RICHMOND, Calif. — In a desolate corner of the Port of Richmond, dozens of women wearing polka-dot handkerchiefs and wielding blowtorches have spent the last two weeks volunteering their time to try to weld a piece of history back together.
The SS Red Oak Victory is the last surviving ship of the 747 that were churned out at the Kaiser Shipyard in Richmond during World War II.
Now a group of women, led by welders who know well what it is like to try to make their way in a male-dominated profession, are volunteering to restore the ship.
These volunteers are “a testament to women building the ship and carrying the torch forward and showing our youth that the trades are viable professions for women,” said Sarah Pritchard, the executive director of the Rosie the Riveter Trust, a nonprofit helping to coordinate the project.
Like just about every ship that came out of that effort, the Red Oak Victory was partly built by women, who were called in to factory jobs in an industrial frenzy to replace men who had shipped overseas to fight in the war.
Collectively, those women have come to be known as “Rosies,” after the iconic symbol “Rosie the Riveter” who was celebrated in song (“She’s making history, working for victory, Rosie (rat-a-tat-tat) the Riveter”) and in posters depicting a woman in a red polka-dot bandanna flexing fearsome biceps, with the slogan: “We Can Do It.”
The women took jobs as welders, pipe fitters, and other posts that had only ever been held by men, and produced war materiel at a record clip. The Red Oak Victory, for example, was produced in 88 days.

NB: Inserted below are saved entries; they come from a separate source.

import Literature.NumberTheory.BostConnes.FiniteLevels
import HarnessLib

/-!
# Bost–Connes system with a character observable: the twisted partition function at finite level

[CornelissenMarcolli2010] §3 realises `L`-series as values of the low-temperature KMS states of
the Bost–Connes-type system `(A_K, σ_K)` of a number field `K`: in the representation `π_γ` on
`ℓ²(J_K^+)` the time evolution is implemented by the Hamiltonian
`H_{σ_K} ε_𝔫 = log N(𝔫) ε_𝔫` (§3.2, eq. (9)), one has
`tr(π_γ(f) e^{-β H_{σ_K}}) = ∑_{𝔫 ∈ J_K^+} f(𝔫 ∗ γ) N(𝔫)^{-β}` (§3.3), the partition function is
`ζ_K(β) = tr(e^{-β H_{σ_K}})` (§3.3, "convergent for `β > 1`"), and for a character `χ` of
`G_K^{ab}` the test function `f_χ` of eqs. (6)–(7) has the KMS value
`ω_{β,γ}(f_χ) = L_K(χ, β) / (ζ_K(β) χ(γ))` (§3.1, eq. (8)).

For `K = ℚ` and `γ = 1` this is the original Bost–Connes system on `ℓ²(ℕ^×)` with the *diagonal
character observable* `π(f_χ) ε_n = χ(n) ε_n` (`χ` a Dirichlet character, extended by `0` on
integers not coprime to its modulus — exactly Mathlib's `DirichletCharacter`, a multiplicative
character of `ZMod N` vanishing on non-units), and
`tr(π(f_χ) e^{-sH}) = ∑_n χ(n) n^{-s} = L(χ, s)`.

As in `Literature.NumberTheory.BostConnes.FiniteLevels` (Laca's integer-lattice systems
[Laca1998] §4.1: restrict the semigroup `ℕ^×` to `N_S^× = {n : p ∣ n ⇒ p ∈ S}` for a **finite** set
`S` of primes, `β_c = 0`), this file records the exact finite-level datum, fully proved:

* `hasSum_twistedPartitionFunction`: for finite `S`, any Dirichlet character `χ` and every
  `s ∈ ℂ` with `0 < Re s`, the twisted partition function converges absolutely and
  `∑_{n ∈ N_S^×} χ(n) n^{-s} = ∏_{p ∈ S} (1 - χ(p) p^{-s})⁻¹`
  (the `S`-truncated Euler product of `L(χ, s)`; for `S` = all primes and `Re s > 1` this is
  Mathlib's `DirichletCharacter.LSeries_eulerProduct_tprod`).
* `kmsValue_character_eq_prod`: the finite-level shadow of eq. (8) (`γ = 1`): the normalised
  value `(∑_{n ∈ N_S^×} χ(n) n^{-s}) / (∑_{n ∈ N_S^×} n^{-s})` equals
  `∏_{p ∈ S} (1 - p^{-s}) / (1 - χ(p) p^{-s})`, i.e. `L_S(χ,s)/ζ_S(s)` with both Euler products
  truncated to `S`.

What is NOT here: the `C⋆`-dynamical system `(A_K, σ_K)` itself, the KMS classification
([LLN] Thm. 2.1 quoted in §3.1), number fields `K ≠ ℚ` (Mathlib has no Dedekind-zeta Euler
product over ideals in the needed form), and the anabelian reconstruction theorems of the paper.
No definitions and no named facts are introduced.

## Sources (read at the page)

* [CornelissenMarcolli2010] G. Cornelissen, M. Marcolli, *Quantum Statistical Mechanics,
  `L`-series and Anabelian Geometry*, arXiv:1009.0736: §3.1 eqs. (5)–(8), §3.2 eq. (9), §3.3
  (held text `paper:arxiv-1009.0736`, chunk p0012).
* [Laca1998] M. Laca, J. Funct. Anal. 152 (1998) 330–378, §4.1 pp. 347–348 (finite `S`:
  `β_c = 0`), as used in `FiniteLevels`.
* [ConnesMarcolli2008] A. Connes, M. Marcolli, *Noncommutative Geometry, Quantum Fields and
  Motives*, Ch. 3 (3.141)–(3.142) (`H ε_n = log(n) ε_n`, `Z(β) = ζ(β)`).
-/

noncomputable section

open Finset Complex

namespace Literature.NumberTheory.BostConnes

/-! ## The character-twisted partition function of the `S`-restricted system -/

/-- For a prime `p` and `Re s > 0`: `‖p^{-s}‖ < 1`. [folklore] -/
private theorem norm_natCast_cpow_neg_lt_one_of_prime {p : ℕ} (hp : p.Prime) {s : ℂ}
    (hs : 0 < s.re) : ‖(p : ℂ) ^ (-s)‖ < 1 := by
  rw [Complex.norm_natCast_cpow_of_pos hp.pos, Complex.neg_re]
  exact Real.rpow_lt_one_of_one_lt_of_neg (by exact_mod_cast hp.one_lt) (by linarith)

/-- For a prime `p`, a Dirichlet character `χ` and `Re s > 0`: `‖χ(p) p^{-s}‖ < 1`, so the
Euler factor `(1 - χ(p) p^{-s})⁻¹ = ∑_e χ(p)^e p^{-es}` is a convergent geometric series.
[folklore] -/
private theorem norm_character_mul_cpow_neg_lt_one {N : ℕ} (χ : DirichletCharacter ℂ N) {p : ℕ}
    (hp : p.Prime) {s : ℂ} (hs : 0 < s.re) :
    ‖χ (p : ZMod N) * (p : ℂ) ^ (-s)‖ < 1 := by
  rw [norm_mul]
  have h1 : ‖χ (p : ZMod N)‖ ≤ 1 := χ.norm_le_one _
  have h2 : ‖(p : ℂ) ^ (-s)‖ < 1 := norm_natCast_cpow_neg_lt_one_of_prime hp hs
  calc ‖χ (p : ZMod N)‖ * ‖(p : ℂ) ^ (-s)‖ ≤ 1 * ‖(p : ℂ) ^ (-s)‖ := by gcongr
    _ < 1 := by rwa [one_mul]

/-- **Twisted partition function of the `S`-restricted Bost–Connes system with a character
observable.** For a *finite* set `S` of primes, a Dirichlet character `χ` (of any modulus `N`,
extended by `0` to non-units of `ℤ/Nℤ`) and every `s ∈ ℂ` with `0 < Re s`, the series
`tr(π(f_χ) e^{-sH}) = ∑_{n ∈ N_S^×} χ(n) n^{-s}` over the positive integers all of whose prime
factors lie in `S` converges absolutely and equals the `S`-truncated Euler product
`∏_{p ∈ S} (1 - χ(p) p^{-s})⁻¹`. This is the `K = ℚ`, `γ = 1`, `S`-restricted case of
[CornelissenMarcolli2010] §3.3 (`tr(π_γ(f) e^{-βH}) = ∑_𝔫 f(𝔫 ∗ γ) N(𝔫)^{-β}`) for the test
function `f_χ` of eqs. (6)–(7) (`f_χ(𝔫 ∗ 1) = χ(𝔫)`), with Laca's `β_c = 0` for finite `S`; for
`S` = all primes and `Re s > 1` it is the Euler product of `L(χ, s)` (Mathlib
`DirichletCharacter.LSeries_eulerProduct_tprod`).
[cite: CornelissenMarcolli2010, §3.1 eqs. (6)–(8), §3.2 eq. (9), §3.3] -/
theorem summable_and_hasSum_twistedPartitionFunction {S : Finset ℕ} (hS : ∀ p ∈ S, p.Prime)
    {N : ℕ} (χ : DirichletCharacter ℂ N) {s : ℂ} (hs : 0 < s.re) :
    Summable (fun m : Nat.factoredNumbers S =>
        ‖χ ((m : ℕ) : ZMod N) * ((m : ℕ) : ℂ) ^ (-s)‖) ∧
      HasSum (fun m : Nat.factoredNumbers S => χ ((m : ℕ) : ZMod N) * ((m : ℕ) : ℂ) ^ (-s))
        (∏ p ∈ S, (1 - χ (p : ZMod N) * (p : ℂ) ^ (-s))⁻¹) := by
  have hs0 : s ≠ 0 := by
    rintro rfl
    simp at hs
  have h := EulerProduct.summable_and_hasSum_factoredNumbers_prod_filter_prime_geometric
    (f := (dirichletSummandHom χ hs0 : ℕ →* ℂ)) (fun {p} hp => ?_) S
  · have hfilter : S.filter Nat.Prime = S := Finset.filter_true_of_mem hS
    rw [hfilter] at h
    simpa [dirichletSummandHom] using h
  · simpa [dirichletSummandHom] using norm_character_mul_cpow_neg_lt_one χ hp hs

/-- The twisted partition function identity in `HasSum` form:
`∑_{n ∈ N_S^×} χ(n) n^{-s} = ∏_{p ∈ S} (1 - χ(p) p^{-s})⁻¹` for finite `S` and `Re s > 0`.
[cite: CornelissenMarcolli2010, §3.1 eq. (8), §3.3] -/
theorem hasSum_twistedPartitionFunction {S : Finset ℕ} (hS : ∀ p ∈ S, p.Prime) {N : ℕ}
    (χ : DirichletCharacter ℂ N) {s : ℂ} (hs : 0 < s.re) :
    HasSum (fun m : Nat.factoredNumbers S => χ ((m : ℕ) : ZMod N) * ((m : ℕ) : ℂ) ^ (-s))
      (∏ p ∈ S, (1 - χ (p : ZMod N) * (p : ℂ) ^ (-s))⁻¹) :=
  (summable_and_hasSum_twistedPartitionFunction hS χ hs).2

/-- `π(f_χ) e^{-sH}` is trace class on `ℓ²(N_S^×)` for `Re s > 0` when `S` is finite: the
eigenvalue series `∑_{n ∈ N_S^×} |χ(n) n^{-s}|` converges.
[cite: CornelissenMarcolli2010, §3.3] -/
theorem summable_norm_twistedPartitionFunction {S : Finset ℕ} (hS : ∀ p ∈ S, p.Prime) {N : ℕ}
    (χ : DirichletCharacter ℂ N) {s : ℂ} (hs : 0 < s.re) :
    Summable (fun m : Nat.factoredNumbers S =>
      ‖χ ((m : ℕ) : ZMod N) * ((m : ℕ) : ℂ) ^ (-s)‖) :=
  (summable_and_hasSum_twistedPartitionFunction hS χ hs).1

/-- The twisted partition function as a value:
`∑'_{n ∈ N_S^×} χ(n) n^{-s} = ∏_{p ∈ S} (1 - χ(p) p^{-s})⁻¹` (`S` finite, `Re s > 0`).
[cite: CornelissenMarcolli2010, §3.1 eq. (8), §3.3] -/
theorem twistedPartitionFunction_eq_eulerProduct {S : Finset ℕ} (hS : ∀ p ∈ S, p.Prime)
    {N : ℕ} (χ : DirichletCharacter ℂ N) {s : ℂ} (hs : 0 < s.re) :
    ∑' m : Nat.factoredNumbers S, χ ((m : ℕ) : ZMod N) * ((m : ℕ) : ℂ) ^ (-s) =
      ∏ p ∈ S, (1 - χ (p : ZMod N) * (p : ℂ) ^ (-s))⁻¹ :=
  (hasSum_twistedPartitionFunction hS χ hs).tsum_eq

/-- **The finite-level KMS value of the character observable** (the `S`-truncated shadow of
[CornelissenMarcolli2010] eq. (8), `ω_{β,1}(f_χ) = L(χ,β)/ζ(β)`): for finite `S` and `Re s > 0`,
`(∑_{n ∈ N_S^×} χ(n) n^{-s}) / (∑_{n ∈ N_S^×} n^{-s}) = ∏_{p ∈ S} (1 - p^{-s}) / (1 - χ(p) p^{-s})`,
the ratio of the two `S`-truncated Euler products (the denominator is the partition function of
`Literature.NumberTheory.BostConnes.partitionFunction_eq_eulerProduct`).
[cite: CornelissenMarcolli2010, §3.1 eqs. (5), (8)] -/
theorem kmsValue_character_eq_prod {S : Finset ℕ} (hS : ∀ p ∈ S, p.Prime) {N : ℕ}
    (χ : DirichletCharacter ℂ N) {s : ℂ} (hs : 0 < s.re) :
    (∑' m : Nat.factoredNumbers S, χ ((m : ℕ) : ZMod N) * ((m : ℕ) : ℂ) ^ (-s)) /
        (∑' m : Nat.factoredNumbers S, ((m : ℕ) : ℂ) ^ (-s)) =
      ∏ p ∈ S, (1 - (p : ℂ) ^ (-s)) / (1 - χ (p : ZMod N) * (p : ℂ) ^ (-s)) := by
  rw [twistedPartitionFunction_eq_eulerProduct hS χ hs, partitionFunction_eq_eulerProduct hS hs,
    ← Finset.prod_div_distrib]
  refine Finset.prod_congr rfl fun p hp => ?_
  rw [inv_div_inv]

end Literature.NumberTheory.BostConnes

end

It is estimated that more than 18 million women contributed to the war effort. After WWII, many of those women were summarily fired to make way for returning men. Women disappeared from trades such as welding in large numbers for several more decades.
Most of the ships they built, too, have long since been scrapped.

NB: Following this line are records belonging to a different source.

/-- **Ingoing access from the far region.** Every point `x` of the patch `{r > r₁}` (in the black hole,
on the horizon or outside) lies in the chronological future of a point `z` with `r(z) > R'`, for every
`R'`: the INGOING radial segment from `z = x − (T, −λ x⃗)` to `x`, `λ ≥ 1` large, is future timelike for
`T = d (2 + q)/(1 + q)`, `d = λ r(x)`, `q = 2M/r(x)` — by `bilin_radialVec_le` it suffices to check the
endpoint `x`, where `g(v, v) = −T² + d² + q (T − d)² = −(T − d)(T + d − q (T − d)) < 0`.
O'Neill 1983, Ch. 14, p. 402; Dafermos–Rodnianski arXiv:0811.0354, §5.1. [cite: arXiv08110354, §5.1] -/
theorem exists_far_mem_chronologicalPast (x : (Kerr.spacetime M 0 r₁ hM).carrier) (R' : ℝ) :
    ∃ z : (Kerr.spacetime M 0 r₁ hM).carrier, R' < Kerr.radius 0 z.1 ∧
      x ∈ (Kerr.spacetime M 0 r₁ hM).metric.chronologicalFuture (Kerr.spacetime M 0 r₁ hM).timeOrientation
        {z} := by
  have hr0 : 0 < Kerr.radius 0 x.1 := Kerr.radius_pos_of_mem_region x.2
  have hr1 : max r₁ 0 < Kerr.radius 0 x.1 := x.2
  -- scale factor `lam ≥ 1` with `(1 + lam) r > R'`, `d = lam r`, `q = 2M/r`, time step `T`
  set lam : ℝ := max (R' / Kerr.radius 0 x.1) 1 with hlam
  have hlam1 : 1 ≤ lam := le_max_right _ _
  set d : ℝ := lam * Kerr.radius 0 x.1 with hd
  have hd0 : 0 < d := by positivity
  set q : ℝ := 2 * M / Kerr.radius 0 x.1 with hq
  have hq0 : 0 ≤ q := by positivity
  set T : ℝ := d * (2 + q) / (1 + q) with hT
  have hTq : T * (1 + q) = d * (2 + q) := by rw [hT, div_mul_cancel₀ _ (by positivity : (1 + q) ≠ 0)]
  have hTd : d < T := by nlinarith
  -- the starting point `y = x − v`, `v = (T, −lam x⃗)`; the segment is `y + σ v = x + (σ − 1) v`
  set y : E4 := x.1 - E4.ofTimeSpace T ((-lam) • E4.spatial x.1) with hy
  have hyv : ∀ σ : ℝ, y + σ • E4.ofTimeSpace T ((-lam) • E4.spatial x.1) =
      x.1 + (σ - 1) • E4.ofTimeSpace T ((-lam) • E4.spatial x.1) := fun σ ↦ by
    rw [hy, sub_smul, one_smul]; abel
  -- margin keeping the extended segment inside the patch
  set ε : ℝ := (Kerr.radius 0 x.1 - max r₁ 0) / (2 * d + 1) with hε
  have hε0 : 0 < ε := div_pos (by linarith) (by positivity)
  have hεd : ε * d < Kerr.radius 0 x.1 - max r₁ 0 := by
    have h1 : ε * (2 * d + 1) = Kerr.radius 0 x.1 - max r₁ 0 := by
      rw [hε, div_mul_cancel₀ _ (by positivity : (2 * d + 1) ≠ 0)]
    nlinarith
  have hmem : ∀ σ ∈ Icc (-ε) (1 + ε),
      y + σ • E4.ofTimeSpace T ((-lam) • E4.spatial x.1) ∈ Kerr.region (0 : ℝ) r₁ := by
    intro σ hσ
    rw [hyv]
    have hup : (σ - 1) * lam * Kerr.radius 0 x.1 ≤ ε * d := by
      rw [hd]
      have := mul_le_mul_of_nonneg_right (show σ - 1 ≤ ε by linarith [hσ.2]) (by linarith : (0 : ℝ) ≤ lam)
      nlinarith
    have hc : 0 ≤ 1 + (σ - 1) * -lam := by nlinarith [le_max_right r₁ 0]
    show max r₁ 0 < Kerr.radius 0 _
    rw [radius_add_smul_radialVec x.1 T (-lam) hc]
    nlinarith
  -- timelike along the segment: compare with the endpoint `x`
  have hneg : ∀ z : Kerr.region (0 : ℝ) r₁,
      z.1 ∈ (fun σ : ℝ ↦ y + σ • E4.ofTimeSpace T ((-lam) • E4.spatial x.1)) '' Icc 0 1 →
        Kerr.bilin M 0 z.1 (E4.ofTimeSpace T ((-lam) • E4.spatial x.1))
          (E4.ofTimeSpace T ((-lam) • E4.spatial x.1)) < 0 := by
    rintro z ⟨σ, hσ, hz⟩
    simp only at hz
    have hsp : E4.spatial z.1 = (1 + (σ - 1) * -lam) • E4.spatial x.1 := by
      rw [← hz, hyv, spatial_add_smul_radialVec]
    refine (bilin_radialVec_le hM (by nlinarith [hσ.2]) hsp hr0 T (-lam)).trans_lt ?_
    have e1 : (-lam * Kerr.radius 0 x.1) ^ 2 = d ^ 2 := by rw [hd]; ring
    have e2 : T + -lam * Kerr.radius 0 x.1 = T - d := by rw [hd]; ring
    rw [e1, e2, ← hq]
    have key : -T ^ 2 + d ^ 2 + q * (T - d) ^ 2 = -((T - d) * (T + d - q * (T - d))) := by ring
    rw [key, neg_lt_zero]
    exact mul_pos (by linarith) (by nlinarith)
  have hyreg : y ∈ Kerr.region (0 : ℝ) r₁ := by simpa using hmem 0 ⟨by linarith, by linarith⟩
  have key := radialSegment_mem_chronologicalFuture (hM := hM) hyreg (hd0.trans hTd) hε0 hmem hneg
  have hx' : (⟨y + (1 : ℝ) • E4.ofTimeSpace T ((-lam) • E4.spatial x.1), hmem 1 ⟨by linarith, by linarith⟩⟩ :
      Kerr.region (0 : ℝ) r₁) = x :=
    Subtype.ext (show y + (1 : ℝ) • E4.ofTimeSpace T ((-lam) • E4.spatial x.1) = x.1 by
      rw [one_smul, hy]; exact sub_add_cancel _ _)
  rw [hx'] at key
  refine ⟨⟨y, hyreg⟩, ?_, key⟩
  show R' < Kerr.radius 0 y
  have e : y = x.1 + (-1 : ℝ) • E4.ofTimeSpace T ((-lam) • E4.spatial x.1) := by
    rw [hy, neg_one_smul, sub_eq_add_neg]
  rw [e, radius_add_smul_radialVec x.1 T (-lam) (by nlinarith)]
  have : R' / Kerr.radius 0 x.1 ≤ lam := le_max_left _ _
  rw [div_le_iff₀ hr0] at this
  nlinarith

/-! ### `I⁺`, `I⁻`, the d.o.c. and the horizon of the far cylinder -/

omit [Kerr.Facts] in
/-- The far cylinder `{r > R}` lies in the patch `{r > r₁}` for `r₁ ≤ R`. [folklore] -/
theorem farCylinder_le {R : ℝ} (hR : r₁ ≤ R) : Kerr.region (0 : ℝ) R ≤ Kerr.region 0 r₁ :=
  Kerr.region_mono 0 hR

/-- Membership in the range of the inclusion of the far cylinder: `r > max R 0`. [folklore] -/
theorem mem_range_inclusion_iff {R : ℝ} (hR : r₁ ≤ R) {x : (Kerr.spacetime M 0 r₁ hM).carrier} :
    x ∈ Set.range (Opens.inclusion (farCylinder_le hR) : Kerr.region (0 : ℝ) R → Kerr.region (0 : ℝ) r₁) ↔
      max R 0 < Kerr.radius 0 x.1 := by
  constructor
  · rintro ⟨y, rfl⟩
    exact y.2
  · intro hx
    exact ⟨⟨x.1, hx⟩, rfl⟩

/-- **`I⁺(cyl_R)` is the whole patch**: every event of `{r > r₁}` is reached by an ingoing radial timelike
segment from the far cylinder (`exists_far_mem_chronologicalPast`). O'Neill 1983, Ch. 14, p. 402.
[cite: ONeill1983, Ch. 14, p. 402] -/
theorem chronologicalFuture_farCylinder_eq_univ {R : ℝ} (hR : r₁ ≤ R) :
    (Kerr.spacetime M 0 r₁ hM).metric.chronologicalFuture (Kerr.spacetime M 0 r₁ hM).timeOrientation
      (Set.range (Opens.inclusion (farCylinder_le hR) : Kerr.region (0 : ℝ) R → Kerr.region (0 : ℝ) r₁)) =
      univ := by
  refine eq_univ_of_forall fun x ↦ ?_
  obtain ⟨z, hz, hxz⟩ := exists_far_mem_chronologicalPast (hM := hM) x (max R 0)
  exact chronologicalFuture_mono (singleton_subset_iff.mpr ((mem_range_inclusion_iff hR).mpr hz)) hxz

/-- **`I⁻(cyl_R) = {r > 2M}`** for `R ≥ 2M > 0`, `0 < r₁ ≤ 2M`: the cylinder lies in the exterior, whose
chronological past is the exterior (`SchwModelT2.chronologicalPast_subset_O`: no escape from the black
hole, O'Neill 1995, §2.5), and every exterior point escapes to the cylinder along an outgoing radial
timelike segment (`exists_far_mem_chronologicalFuture`). [cite: ONeill1995, §2.5] -/
theorem chronologicalPast_farCylinder_eq (hM' : 0 < M) (hr₁ : 0 < r₁) (hr₂ : r₁ ≤ 2 * M) {R : ℝ}
    (hR : r₁ ≤ R) (h2R : 2 * M ≤ R) :
    (Kerr.spacetime M 0 r₁ hM).metric.chronologicalPast (Kerr.spacetime M 0 r₁ hM).timeOrientation
      (Set.range (Opens.inclusion (farCylinder_le hR) : Kerr.region (0 : ℝ) R → Kerr.region (0 : ℝ) r₁)) =
      {x | 2 * M < Kerr.radius 0 x.1} := by
  -- the parameters of the exact Schwarzschild model on this patch (`R₀ = 100 M` is not used here)
  let P : SchwModel.Params := ⟨M, r₁, 100 * M, hM', hr₁, hr₂, le_rfl⟩
  refine Subset.antisymm ?_ fun x hx ↦ ?_
  · have hsub : Set.range (Opens.inclusion (farCylinder_le hR) : Kerr.region (0 : ℝ) R → Kerr.region (0 : ℝ) r₁)
        ⊆ SchwModel.O P := by
      rintro _ ⟨y, rfl⟩
      show 2 * M < Kerr.radius 0 y.1
      exact lt_of_le_of_lt (h2R.trans (le_max_left R 0)) y.2
    exact SchwModelT2.chronologicalPast_subset_O P hsub
  · obtain ⟨z, hz, hxz⟩ := exists_far_mem_chronologicalFuture (hM := hM) x hx (max R 0)
    rw [mem_chronologicalPast_iff_exists]
    exact ⟨z, (mem_range_inclusion_iff hR).mpr hz, hxz⟩

/-- **The domain of outer communications of the cylinder end is the Schwarzschild exterior**
`I⁺(cyl_R) ∩ I⁻(cyl_R) = {r > 2M}`. Wald 1984, §12.1. [cite: Wald1984, §12.1] -/
theorem docOfEnd_farCylinder_eq (hM' : 0 < M) (hr₁ : 0 < r₁) (hr₂ : r₁ ≤ 2 * M) {R : ℝ} (hR : r₁ ≤ R)
    (h2R : 2 * M ≤ R) :
    (Kerr.spacetime M 0 r₁ hM).docOfEnd
      (Set.range (Opens.inclusion (farCylinder_le hR) : Kerr.region (0 : ℝ) R → Kerr.region (0 : ℝ) r₁)) =
      {x | 2 * M < Kerr.radius 0 x.1} := by
  change (Kerr.spacetime M 0 r₁ hM).metric.chronologicalFuture (Kerr.spacetime M 0 r₁ hM).timeOrientation
      (Set.range (Opens.inclusion (farCylinder_le hR) : Kerr.region (0 : ℝ) R → Kerr.region (0 : ℝ) r₁)) ∩
    (Kerr.spacetime M 0 r₁ hM).metric.chronologicalPast (Kerr.spacetime M 0 r₁ hM).timeOrientation
      (Set.range (Opens.inclusion (farCylinder_le hR) : Kerr.region (0 : ℝ) R → Kerr.region (0 : ℝ) r₁)) = _
  rw [chronologicalFuture_farCylinder_eq_univ hR, chronologicalPast_farCylinder_eq hM' hr₁ hr₂ hR h2R,
    univ_inter]

/-- **The future event horizon of the cylinder end is the Schwarzschild horizon `{r = 2M}`**:
`∂I⁻(cyl_R) ∩ I⁺(cyl_R) = ∂{r > 2M} ∩ {r > r₁} = {r = 2M}` on a horizon-penetrating patch (`r₁ < 2M`:
`closure {r > 2M} = {r ≥ 2M}`, `SchwModelT2.closure_O_eq`). Wald 1984, §12.1; Hawking–Ellis 1973, §9.2.
[cite: Wald1984, §12.1] -/
theorem futureEventHorizonOfEnd_farCylinder_eq (hM' : 0 < M) (hr₁ : 0 < r₁) (hr₂ : r₁ ≤ 2 * M) {R : ℝ}
    (hR : r₁ ≤ R) (h2R : 2 * M ≤ R) :
    (Kerr.spacetime M 0 r₁ hM).futureEventHorizonOfEnd
      (Set.range (Opens.inclusion (farCylinder_le hR) : Kerr.region (0 : ℝ) R → Kerr.region (0 : ℝ) r₁)) =
      {x | Kerr.radius 0 x.1 = 2 * M} := by
  let P : SchwModel.Params := ⟨M, r₁, 100 * M, hM', hr₁, hr₂, le_rfl⟩
  change frontier ((Kerr.spacetime M 0 r₁ hM).metric.chronologicalPast (Kerr.spacetime M 0 r₁ hM).timeOrientation
      (Set.range (Opens.inclusion (farCylinder_le hR) : Kerr.region (0 : ℝ) R → Kerr.region (0 : ℝ) r₁))) ∩
    (Kerr.spacetime M 0 r₁ hM).metric.chronologicalFuture (Kerr.spacetime M 0 r₁ hM).timeOrientation
      (Set.range (Opens.inclusion (farCylinder_le hR) : Kerr.region (0 : ℝ) R → Kerr.region (0 : ℝ) r₁)) = _
  rw [chronologicalFuture_farCylinder_eq_univ hR, chronologicalPast_farCylinder_eq hM' hr₁ hr₂ hR h2R,
    inter_univ]
  have hcl : closure {x : (Kerr.spacetime M 0 r₁ hM).carrier | 2 * M < Kerr.radius 0 x.1} =
      {x | 2 * M ≤ Kerr.radius 0 x.1} := SchwModelT2.closure_O_eq P
  have hop : IsOpen {x : (Kerr.spacetime M 0 r₁ hM).carrier | 2 * M < Kerr.radius 0 x.1} :=
    SchwModelT2.isOpen_O P
  rw [frontier, hop.interior_eq, hcl]
  ext x
  simp only [Set.mem_sdiff, mem_setOf_eq, not_lt]
  constructor
  · rintro ⟨h1, h2⟩
    exact le_antisymm h2 h1
  · intro h
    exact ⟨h.ge, h.le⟩

end Patch

/-- Registered summary (stmt-FinalStateConjecture-17430, route seat 1): **causal anatomy of the far cylinder of
the horizon-penetrating Schwarzschild patch** — `I⁺(cyl_R) = {r > r₁}`, `I⁻(cyl_R) = {r > 2M}`, d.o.c.
`= {r > 2M}`, future event horizon `= {r = 2M}` (`0 < r₁ ≤ 2M ≤ R`). [cite: Wald1984, §12.1] -/
theorem schwarzschild_farCylinder_anatomy : ∀ [Kerr.Facts] {M r₁ : ℝ} (hM : 0 < M), 0 < r₁ → r₁ ≤ 2 * M → ∀ {R : ℝ} (hR : r₁ ≤ R), 2 * M ≤ R → (Kerr.spacetime M 0 r₁ hM.le).metric.chronologicalFuture (Kerr.spacetime M 0 r₁ hM.le).timeOrientation (Set.range (Opens.inclusion (Kerr.region_mono 0 hR) : Kerr.region (0 : ℝ) R → Kerr.region (0 : ℝ) r₁)) = Set.univ ∧ (Kerr.spacetime M 0 r₁ hM.le).metric.chronologicalPast (Kerr.spacetime M 0 r₁ hM.le).timeOrientation (Set.range (Opens.inclusion (Kerr.region_mono 0 hR) : Kerr.region (0 : ℝ) R → Kerr.region (0 : ℝ) r₁)) = {x | 2 * M < Kerr.radius 0 x.1} ∧ (Kerr.spacetime M 0 r₁ hM.le).docOfEnd (Set.range (Opens.inclusion (Kerr.region_mono 0 hR) : Kerr.region (0 : ℝ) R → Kerr.region (0 : ℝ) r₁)) = {x | 2 * M < Kerr.radius 0 x.1} ∧ (Kerr.spacetime M 0 r₁ hM.le).futureEventHorizonOfEnd (Set.range (Opens.inclusion (Kerr.region_mono 0 hR) : Kerr.region (0 : ℝ) R → Kerr.region (0 : ℝ) r₁)) = {x | Kerr.radius 0 x.1 = 2 * M} :=
  fun hM hr₁ hr₂ _ hR h2R ↦ ⟨chronologicalFuture_farCylinder_eq_univ hR,
    chronologicalPast_farCylinder_eq hM hr₁ hr₂ hR h2R, docOfEnd_farCylinder_eq hM hr₁ hr₂ hR h2R,
    futureEventHorizonOfEnd_farCylinder_eq hM hr₁ hr₂ hR h2R⟩

end Summit.FinalStateConjecture.FinalStateConjecture.Theorems.TameHull.Schw

end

But the Red Oak Victory found new life as a museum ship. These days, she sits in this berth in an out-of-the-way spot in the Port of Richmond. She sports a tiki bar and theater in a converted cargo hold at one end and an exhibit about Rosie the Riveter at the other.
But her shape is far from ship-shape. The steel on the top deck, for example, is rusted away to almost nothing and is so dangerous museum guests can’t set foot on it. History aficionados and Richmond boosters have long nurtured dreams of sprucing her up and then moving her to a new location in the port closer to the Richmond Ferry Terminal, where she can attract more visitors. That location would also be next to the Rosie the Riveter/World War II Home Front National Historical Park.
Not everyone in Richmond approves of moving the ship. Former Richmond Mayor Tom Butt has stated it would be too costly and complicated to move the vessel, arguing those funds would be better spent on other restoration efforts.
But no one disputes that the Red Oak Victory needs some TLC. It took Rennae Ross, a modern-day Rosie the Riveter, to help make it happen.
Ross, 43, is a welder by trade, and came up in the male-dominated profession when it was not unusual for her to be the only woman on a job site.
She gravitated toward the iconography of Rosie the Riveter, and got involved with the Rosie the Riveter/World War II Home Front National Historic Park and its related Rosie the Riveter Trust. The museum, which sits in a fancier location than the Red Oak along the Richmond waterfront, celebrates the war at home.
Through that work, Ross toured the Red Oak Victory and was dismayed to see the signs of its disrepair. She hatched the idea of having women welders fix her up. The idea picked up steam after Ross was part of a group from the Rosie the Riveter Trust who went to Washington, D.C., to receive the Congressional Medal of Honor on behalf of women who worked on the home front.
“We get a chance to honor them and what they did,” Ross said. “They built it and we’re here making sure that it stays, you know, for the future Rosies of America.”
Ross wore her work clothes — because, after all, she was welding on the ship’s deck. But she also sported a polka-dot bandanna and a red polka-dot welding helmet, which was given to the modern day Rosies by the Jessi Combs Foundation, a group that works to get more women into the trades.
Ross added that after she got involved in the project, she learned that her own great-grandmother Helen had worked at the Kaiser Shipyard.
“I didn’t even know,” Ross said. “It really is inspiring.”